═════ Data under study ═════

import Mathlib
import Summits.Ventures.PercRepro2.Defs
import Summits.Ventures.PercRepro2.Independence
import Summits.Ventures.PercRepro2.Harris
import Summits.Ventures.PercRepro2.Graph
import Summits.Ventures.PercRepro2.Exploration
import Summits.Ventures.PercRepro2.Events
import Summits.Ventures.PercRepro2.FourFunctions
import Summits.Ventures.PercRepro2.Induced
import Summits.Ventures.PercRepro2.Frontier
import Summits.Ventures.PercRepro2.ObsIndependence
import Summits.Ventures.PercRepro2.BHK
import Summits.Ventures.PercRepro2.BHKEvents
import Summits.Ventures.PercRepro2.MultiSource
import Summits.Ventures.PercRepro2.OrderPreservation
import Summits.Ventures.PercRepro2.SeedSet
import Summits.Ventures.PercRepro2.MultiSourceFun
import Summits.Ventures.PercRepro2.CrossRootT
import Summits.Ventures.PercRepro2.VdBKahn
import Summits.Ventures.PercRepro2.HullDefs
import Summits.Ventures.PercRepro2.CCTRootEdge
import Summits.Ventures.PercRepro2.CCTAvoidedEdge
import Summits.Ventures.PercRepro2.R1Rung
import Summits.Ventures.PercRepro2.CC2Rung
import Summits.Ventures.PercRepro2.PASubDefs
import Summits.Ventures.PercRepro2.HalfN
import Summits.Ventures.PercRepro2.CCTLin
import Summits.Ventures.PercRepro2.L1SDefs
import Summits.Ventures.PercRepro2.L1SDel
import Summits.Ventures.PercRepro2.L1S
import Summits.Ventures.PercRepro2.OneEdge
import Summits.Ventures.PercRepro2.CCTMinusFrameDefs

/-!
# (CC-T⁻) in the S-frame: the reweighting form (blind cell PercRepro2, typer-1; mine-c g3
MINE-C.md §10.6 (c) "(CC-T⁻) ⟺ E_ν[(x − m)(y − m)·1[u ∈ S]·q̃_w(S)] ≤ Cov_ν(x, y) with
q̃_w(S) = P_{G−S}(w ↔ T) (0 if w ∈ S), a DECREASING function of S … the joint law of the two
clusters (C(s), C(w)) is load-bearing")

`S = C_{ω⁻}(s)` is the `e`-closed cluster of the root, `ν(W) = P(R⁻ ∩ {S = W})` its law on the
`e`-closed avoidance `R⁻ = {S ∩ T = ∅}`, `x(W) = 1[a ∈ W]`, `y(W) = 1[b ∈ W]`, and for `e = {u, w}`

`κ(W) = 1[u ∈ W] · P(C_{G−W}(w) hits T) + 1[w ∈ W] · P(C_{G−W}(u) hits T)`

is the conditional probability that `e` is pivotal for `s ↔ T` given `S = W` (`hitDel`): exactly
one end of `e` is in `S` and the other end's cluster in `G − S` reaches `T`
(`notMem_Rplus_iff_of_SEvent`, from `OneEdge.conn_update_true_iff`; independence of the `G − W`
events from `{S = W}`). Hence

* **`prob_Rplus_inter_SEvent_eq`**: `P(R⁺ ∩ {S = W}) = ν(W) · (1 − κ(W))`, and
* **`CCTMinus_iff_reweight`**: (CC-T⁻) `⟺`
  `Σ_W ν(W) κ(W) (P₀ x(W) − F₀ᵃ)(P₀ y(W) − F₀ᵇ) ≤ P₀ (P₀ Σ_W ν(W) x(W) y(W) − F₀ᵃ F₀ᵇ)`
  (`CCTMinusReweight`; `P₀ = Σ ν`, `F₀ᵃ = Σ ν x`, `F₀ᵇ = Σ ν y`): the pivotal reweighting of the
  centred product is dominated by the covariance — mine-c's form with both pivotal terms.
-/

namespace Summit.Ventures.PercRepro2

namespace SFrame

open PASub CCTLin TwoSetRung OneEdge

open scoped Classical

variable {V : Type*} {E : Type*} [Fintype E] [DecidableEq E] [Fintype V] [DecidableEq V]
  {R : Type*} [Field R] [LinearOrder R] [IsStrictOrderedRing R]

/-! ## The law of `S` on `R⁻` and the pivotal weight -/

section Probability

variable (p : E → R) (ends : E → Sym2 V) (e : E) (s : V) (T : Finset V)

/-- `ν(W) = P(R⁻ ∩ {S = W})`. -/
noncomputable def nu (W : Set V) : R := prob p (Rminus ends e s T ∩ SEvent ends e s W)

/-- The pivotal weight `κ(W) = 1[u ∈ W] P(C_{G−W}(w) hits T) + 1[w ∈ W] P(C_{G−W}(u) hits T)`. -/
noncomputable def kappa (u w : V) (W : Set V) : R :=
  (if u ∈ W then prob p (hitDel ends T W w) else 0) +
    (if w ∈ W then prob p (hitDel ends T W u) else 0)

omit [Fintype V] [DecidableEq V] [LinearOrder R] [IsStrictOrderedRing R] in
/-- `P₀ = P(R⁻)`. -/
lemma massP_zero_eq : massP (Function.update p e 0) ends s T = prob p (Rminus ends e s T) := by
  unfold massP
  rw [CCT.prob_update_zero_eq]
  rfl

omit [Fintype V] [DecidableEq V] [LinearOrder R] [IsStrictOrderedRing R] in
/-- `F₀ᵃ = P(X⁻ ∩ R⁻)`. -/
lemma massF_zero_eq (a : V) :
    massF (Function.update p e 0) ends s {a} T = prob p (Xminus ends e s a ∩ Rminus ends e s T) := by
  unfold massF
  rw [CCT.prob_update_zero_eq]
  congr 1
  ext ω
  simp only [Set.mem_setOf_eq, Set.mem_inter_iff, connAll, Finset.mem_singleton, forall_eq,
    Xminus, Rminus]
  tauto

omit [Fintype E] [LinearOrder R] [IsStrictOrderedRing R] in
/-- `R⁻ ∩ {S = W}` is `{S = W}` if `W ∩ T = ∅` and empty otherwise. -/
lemma Rminus_inter_SEvent_eq (W : Set V) :
    Rminus ends e s T ∩ SEvent ends e s W =
      if ∀ t ∈ T, t ∉ W then SEvent ends e s W else ∅ := by
  ext ω
  split_ifs with hT
  · simp only [Set.mem_inter_iff]
    constructor
    · exact And.right
    · intro hS
      exact ⟨(mem_Rminus_iff_of_SEvent ends e s T hS).2 hT, hS⟩
  · simp only [Set.mem_inter_iff, Set.mem_empty_iff_false, iff_false, not_and]
    intro hR hS
    exact hT ((mem_Rminus_iff_of_SEvent ends e s T hS).1 hR)

omit [LinearOrder R] [IsStrictOrderedRing R] in
/-- **`P(R⁺ ∩ {S = W}) = ν(W) (1 − κ(W))`** for `e = {u, w}`. -/
theorem prob_Rplus_inter_SEvent_eq {u w : V} (hends : ends e = s(u, w))
    (W : Set V) :
    prob p (Rplus ends e s T ∩ SEvent ends e s W) =
      nu p ends e s T W * (1 - kappa p ends T u w W) := by
  unfold nu kappa
  by_cases hT : ∀ t ∈ T, t ∉ W
  · rw [Rminus_inter_SEvent_eq, if_pos hT]
    -- on `{S = W}`: `R⁺` is the complement of the pivotal event
    have hset : Rplus ends e s T ∩ SEvent ends e s W =
        ((if u ∈ W then hitDel ends T W w else ∅) ∪ (if w ∈ W then hitDel ends T W u else ∅))ᶜ ∩
          SEvent ends e s W := by
      ext ω
      simp only [Set.mem_inter_iff, Set.mem_compl_iff, Set.mem_union]
      constructor
      · rintro ⟨hR, hS⟩
        refine ⟨?_, hS⟩
        intro h
        apply (notMem_Rplus_iff_of_SEvent ends e s T hends hS hT).2 _ hR
        rcases h with h | h
        · split_ifs at h with hu
          · exact Or.inl ⟨hu, h⟩
          · exact absurd h (Set.notMem_empty ω)
        · split_ifs at h with hw
          · exact Or.inr ⟨hw, h⟩
          · exact absurd h (Set.notMem_empty ω)
      · rintro ⟨hn, hS⟩
        refine ⟨?_, hS⟩
        by_contra hR
        rcases (notMem_Rplus_iff_of_SEvent ends e s T hends hS hT).1 hR with ⟨hu, h⟩ | ⟨hw, h⟩
        · exact hn (Or.inl (by rw [if_pos hu]; exact h))
        · exact hn (Or.inr (by rw [if_pos hw]; exact h))
    rw [hset]
    -- the pivotal event depends on the edges off `W`: independence from `{S = W}`
    have hdep : DependsOn (· ∈ ((if u ∈ W then hitDel ends T W w else ∅) ∪
        (if w ∈ W then hitDel ends T W u else ∅))ᶜ) (touches ends W)ᶜ := by
      refine dependsOn_compl ?_
      have h1 : DependsOn (· ∈ (if u ∈ W then hitDel ends T W w else ∅)) (touches ends W)ᶜ := by
        split_ifs
        · exact dependsOn_hitDel ends T W w
        · intro ω ω' _; rfl
      have h2 : DependsOn (· ∈ (if w ∈ W then hitDel ends T W u else ∅)) (touches ends W)ᶜ := by
        split_ifs
        · exact dependsOn_hitDel ends T W u
        · intro ω ω' _; rfl
      have h := dependsOn_union h1 h2
      rwa [Set.union_self] at h
    rw [prob_inter_SEvent_eq_mul p ends e s hdep, prob_compl, mul_comm]
    congr 2
    -- the two pivotal events are disjoint (both empty when both ends lie in `W`)
    split_ifs with hu hw
    · rw [hitDel_eq_empty_of_mem ends T hw hT, hitDel_eq_empty_of_mem ends T hu hT]
      simp
    · simp
    · simp
    · simp
  · -- `W` meets `T`: both sides vanish
    obtain ⟨t, ht, htW⟩ : ∃ t ∈ T, t ∈ W := by
      by_contra hcon
      exact hT fun t ht htW => hcon ⟨t, ht, htW⟩
    rw [Rplus_inter_SEvent_eq_empty ends e s ht htW, Rminus_inter_SEvent_eq, if_neg hT, prob_empty,
      zero_mul]

omit [Fintype V] [DecidableEq V] [LinearOrder R] [IsStrictOrderedRing R] in
/-- `P(A ∩ R⁺ ∩ {S = W}) = 1[A(W)] · P(R⁺ ∩ {S = W})` for `A = X⁻ₐ`. -/
lemma prob_Xminus_inter_Rplus_inter_SEvent (a : V) (W : Set V) :
    prob p (Xminus ends e s a ∩ Rplus ends e s T ∩ SEvent ends e s W) =
      (if a ∈ W then 1 else 0) * prob p (Rplus ends e s T ∩ SEvent ends e s W) := by
  split_ifs with ha
  · rw [one_mul]
    congr 1
    ext ω
    simp only [Set.mem_inter_iff]
    constructor
    · rintro ⟨⟨_, hR⟩, hS⟩; exact ⟨hR, hS⟩
    · rintro ⟨hR, hS⟩
      exact ⟨⟨(mem_Xminus_iff_of_SEvent ends e s hS a).2 ha, hR⟩, hS⟩
  · rw [zero_mul]
    convert prob_empty p
    ext ω
    simp only [Set.mem_inter_iff, Set.mem_empty_iff_false, iff_false, not_and]
    intro hXR hS
    exact ha ((mem_Xminus_iff_of_SEvent ends e s hS a).1 hXR.1)

omit [Fintype V] [DecidableEq V] [LinearOrder R] [IsStrictOrderedRing R] in
/-- The pair version. -/
lemma prob_Xminus_inter_Xminus_inter_Rplus_inter_SEvent (a b : V) (W : Set V) :
    prob p (Xminus ends e s a ∩ Xminus ends e s b ∩ Rplus ends e s T ∩ SEvent ends e s W) =
      (if a ∈ W then 1 else 0) * ((if b ∈ W then 1 else 0) *
        prob p (Rplus ends e s T ∩ SEvent ends e s W)) := by
  rw [← prob_Xminus_inter_Rplus_inter_SEvent]
  split_ifs with ha
  · rw [one_mul]
    congr 1
    ext ω
    simp only [Set.mem_inter_iff]
    constructor
    · rintro ⟨⟨⟨_, hb⟩, hR⟩, hS⟩; exact ⟨⟨hb, hR⟩, hS⟩
    · rintro ⟨⟨hb, hR⟩, hS⟩
      exact ⟨⟨⟨(mem_Xminus_iff_of_SEvent ends e s hS a).2 ha, hb⟩, hR⟩, hS⟩
  · rw [zero_mul]
    convert prob_empty p
    ext ω
    simp only [Set.mem_inter_iff, Set.mem_empty_iff_false, iff_false, not_and]
    intro hXYR hS
    exact ha ((mem_Xminus_iff_of_SEvent ends e s hS a).1 hXYR.1.1)

omit [Fintype V] [DecidableEq V] [LinearOrder R] [IsStrictOrderedRing R] in
/-- `P(X⁻ₐ ∩ R⁻ ∩ {S = W}) = 1[a ∈ W] ν(W)`. -/
lemma prob_Xminus_inter_Rminus_inter_SEvent (a : V) (W : Set V) :
    prob p (Xminus ends e s a ∩ Rminus ends e s T ∩ SEvent ends e s W) =
      (if a ∈ W then 1 else 0) * nu p ends e s T W := by
  unfold nu
  split_ifs with ha
  · rw [one_mul]
    congr 1
    ext ω
    simp only [Set.mem_inter_iff]
    constructor
    · rintro ⟨⟨_, hR⟩, hS⟩; exact ⟨hR, hS⟩
    · rintro ⟨hR, hS⟩
      exact ⟨⟨(mem_Xminus_iff_of_SEvent ends e s hS a).2 ha, hR⟩, hS⟩
  · rw [zero_mul]
    convert prob_empty p
    ext ω
    simp only [Set.mem_inter_iff, Set.mem_empty_iff_false, iff_false, not_and]
    intro hXR hS
    exact ha ((mem_Xminus_iff_of_SEvent ends e s hS a).1 hXR.1)

end Probability

/-! ## The reweighting form -/

section Reweight

variable (p : E → R) (ends : E → Sym2 V) (e : E) (s : V) (T : Finset V)

/-- **mine-c's reweighting form of (CC-T⁻)** (§10.6 (c), both pivotal terms):
`Σ_W ν(W) κ(W) (P₀ x(W) − F₀ᵃ)(P₀ y(W) − F₀ᵇ) ≤ P₀ (P₀ Σ_W ν(W) x(W) y(W) − F₀ᵃ F₀ᵇ)`. -/
def CCTMinusReweight (u w a b : V) : Prop :=
  ∑ W : Set V, nu p ends e s T W * kappa p ends T u w W *
      ((massP (Function.update p e 0) ends s T * (if a ∈ W then 1 else 0) -
          massF (Function.update p e 0) ends s {a} T) *
        (massP (Function.update p e 0) ends s T * (if b ∈ W then 1 else 0) -
          massF (Function.update p e 0) ends s {b} T)) ≤
    massP (Function.update p e 0) ends s T *
      (massP (Function.update p e 0) ends s T *
          (∑ W : Set V, nu p ends e s T W * ((if a ∈ W then 1 else 0) * (if b ∈ W then 1 else 0))) -
        massF (Function.update p e 0) ends s {a} T * massF (Function.update p e 0) ends s {b} T)

/-- **(CC-T⁻) ⟺ the reweighting form**, for `e = {u, w}`. -/
theorem CCTMinus_iff_reweight {u w : V} (hends : ends e = s(u, w)) (a b : V) :
    CCTMinus p ends e s T a b ↔ CCTMinusReweight p ends e s T u w a b := by
  unfold CCTMinus CCTMinusReweight
  -- the `R⁺`-masses through the partition by `S`
  have hXY : prob p (Xminus ends e s a ∩ Xminus ends e s b ∩ Rplus ends e s T) =
      ∑ W : Set V, nu p ends e s T W * ((if a ∈ W then 1 else 0) * (if b ∈ W then 1 else 0)) *
        (1 - kappa p ends T u w W) := by
    rw [prob_eq_sum_SEvent p ends e s]
    refine Finset.sum_congr rfl fun W _ => ?_
    rw [prob_Xminus_inter_Xminus_inter_Rplus_inter_SEvent, prob_Rplus_inter_SEvent_eq p ends e s T
      hends]
    ring
  have hX : ∀ c : V, prob p (Xminus ends e s c ∩ Rplus ends e s T) =
      ∑ W : Set V, nu p ends e s T W * (if c ∈ W then 1 else 0) *
        (1 - kappa p ends T u w W) := by
    intro c
    rw [prob_eq_sum_SEvent p ends e s]
    refine Finset.sum_congr rfl fun W _ => ?_
    rw [prob_Xminus_inter_Rplus_inter_SEvent, prob_Rplus_inter_SEvent_eq p ends e s T hends]
    ring
  have hR : prob p (Rplus ends e s T) =
      ∑ W : Set V, nu p ends e s T W * (1 - kappa p ends T u w W) := by
    rw [prob_eq_sum_SEvent p ends e s]
    refine Finset.sum_congr rfl fun W _ => ?_
    rw [prob_Rplus_inter_SEvent_eq p ends e s T hends]
  -- the `e`-closed masses through the partition by `S`
  have hP0 : massP (Function.update p e 0) ends s T = ∑ W : Set V, nu p ends e s T W := by
    rw [massP_zero_eq, prob_eq_sum_SEvent p ends e s]
    rfl
  have hF : ∀ c : V, massF (Function.update p e 0) ends s {c} T =
      ∑ W : Set V, nu p ends e s T W * (if c ∈ W then 1 else 0) := by
    intro c
    rw [massF_zero_eq, prob_eq_sum_SEvent p ends e s]
    refine Finset.sum_congr rfl fun W _ => ?_
    rw [prob_Xminus_inter_Rminus_inter_SEvent, mul_comm]
  rw [hXY, hX a, hX b, hR]
  -- set the five sums as atoms and compare the two polynomial forms
  set P := massP (Function.update p e 0) ends s T with hPdef
  set Fa := massF (Function.update p e 0) ends s {a} T with hFadef
  set Fb := massF (Function.update p e 0) ends s {b} T with hFbdef
  set N := ∑ W : Set V, nu p ends e s T W with hN
  set Nx := ∑ W : Set V, nu p ends e s T W * (if a ∈ W then 1 else 0) with hNx
  set Ny := ∑ W : Set V, nu p ends e s T W * (if b ∈ W then 1 else 0) with hNy
  set Nxy := ∑ W : Set V, nu p ends e s T W * ((if a ∈ W then 1 else 0) * (if b ∈ W then 1 else 0))
    with hNxy
  set Kxy := ∑ W : Set V, nu p ends e s T W * ((if a ∈ W then 1 else 0) * (if b ∈ W then 1 else 0)) *
    kappa p ends T u w W with hKxy
  set Kx := ∑ W : Set V, nu p ends e s T W * (if a ∈ W then 1 else 0) * kappa p ends T u w W
    with hKx
  set Ky := ∑ W : Set V, nu p ends e s T W * (if b ∈ W then 1 else 0) * kappa p ends T u w W
    with hKy
  set K := ∑ W : Set V, nu p ends e s T W * kappa p ends T u w W with hK
  have e1 : (∑ W : Set V, nu p ends e s T W * ((if a ∈ W then 1 else 0) * (if b ∈ W then 1 else 0)) *
      (1 - kappa p ends T u w W)) = Nxy - Kxy := by
    rw [hNxy, hKxy, ← Finset.sum_sub_distrib]
    exact Finset.sum_congr rfl fun W _ => by ring
  have e2 : (∑ W : Set V, nu p ends e s T W * (if a ∈ W then 1 else 0) *
      (1 - kappa p ends T u w W)) = Nx - Kx := by
    rw [hNx, hKx, ← Finset.sum_sub_distrib]
    exact Finset.sum_congr rfl fun W _ => by ring
  have e3 : (∑ W : Set V, nu p ends e s T W * (if b ∈ W then 1 else 0) *
      (1 - kappa p ends T u w W)) = Ny - Ky := by
    rw [hNy, hKy, ← Finset.sum_sub_distrib]
    exact Finset.sum_congr rfl fun W _ => by ring
  have e4 : (∑ W : Set V, nu p ends e s T W * (1 - kappa p ends T u w W)) = N - K := by
    rw [hN, hK, ← Finset.sum_sub_distrib]
    exact Finset.sum_congr rfl fun W _ => by ring
  have e5 : (∑ W : Set V, nu p ends e s T W * kappa p ends T u w W *
      ((P * (if a ∈ W then 1 else 0) - Fa) * (P * (if b ∈ W then 1 else 0) - Fb))) =
      P * P * Kxy - P * Fb * Kx - P * Fa * Ky + Fa * Fb * K := by
    rw [hKxy, hKx, hKy, hK, Finset.mul_sum, Finset.mul_sum, Finset.mul_sum, Finset.mul_sum,
      ← Finset.sum_sub_distrib, ← Finset.sum_sub_distrib, ← Finset.sum_add_distrib]
    exact Finset.sum_congr rfl fun W _ => by ring
  rw [e1, e2, e3, e4, e5]
  have hPN : P = N := hP0
  have hFaN : Fa = Nx := hF a
  have hFbN : Fb = Ny := hF b
  rw [hPN, hFaN, hFbN]
  constructor <;> intro h <;> nlinarith [h]

end Reweight


end SFrame

end Summit.Ventures.PercRepro2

═════

**Exercise requirements**. Copy the lines above exactly, from the very first through the one containing "import Summits.Ventures.PercRepro2.BHKEvents", and include no other line.

**Response**.
import Mathlib
import Summits.Ventures.PercRepro2.Defs
import Summits.Ventures.PercRepro2.Independence
import Summits.Ventures.PercRepro2.Harris
import Summits.Ventures.PercRepro2.Graph
import Summits.Ventures.PercRepro2.Exploration
import Summits.Ventures.PercRepro2.Events
import Summits.Ventures.PercRepro2.FourFunctions
import Summits.Ventures.PercRepro2.Induced
import Summits.Ventures.PercRepro2.Frontier
import Summits.Ventures.PercRepro2.ObsIndependence
import Summits.Ventures.PercRepro2.BHK
import Summits.Ventures.PercRepro2.BHKEvents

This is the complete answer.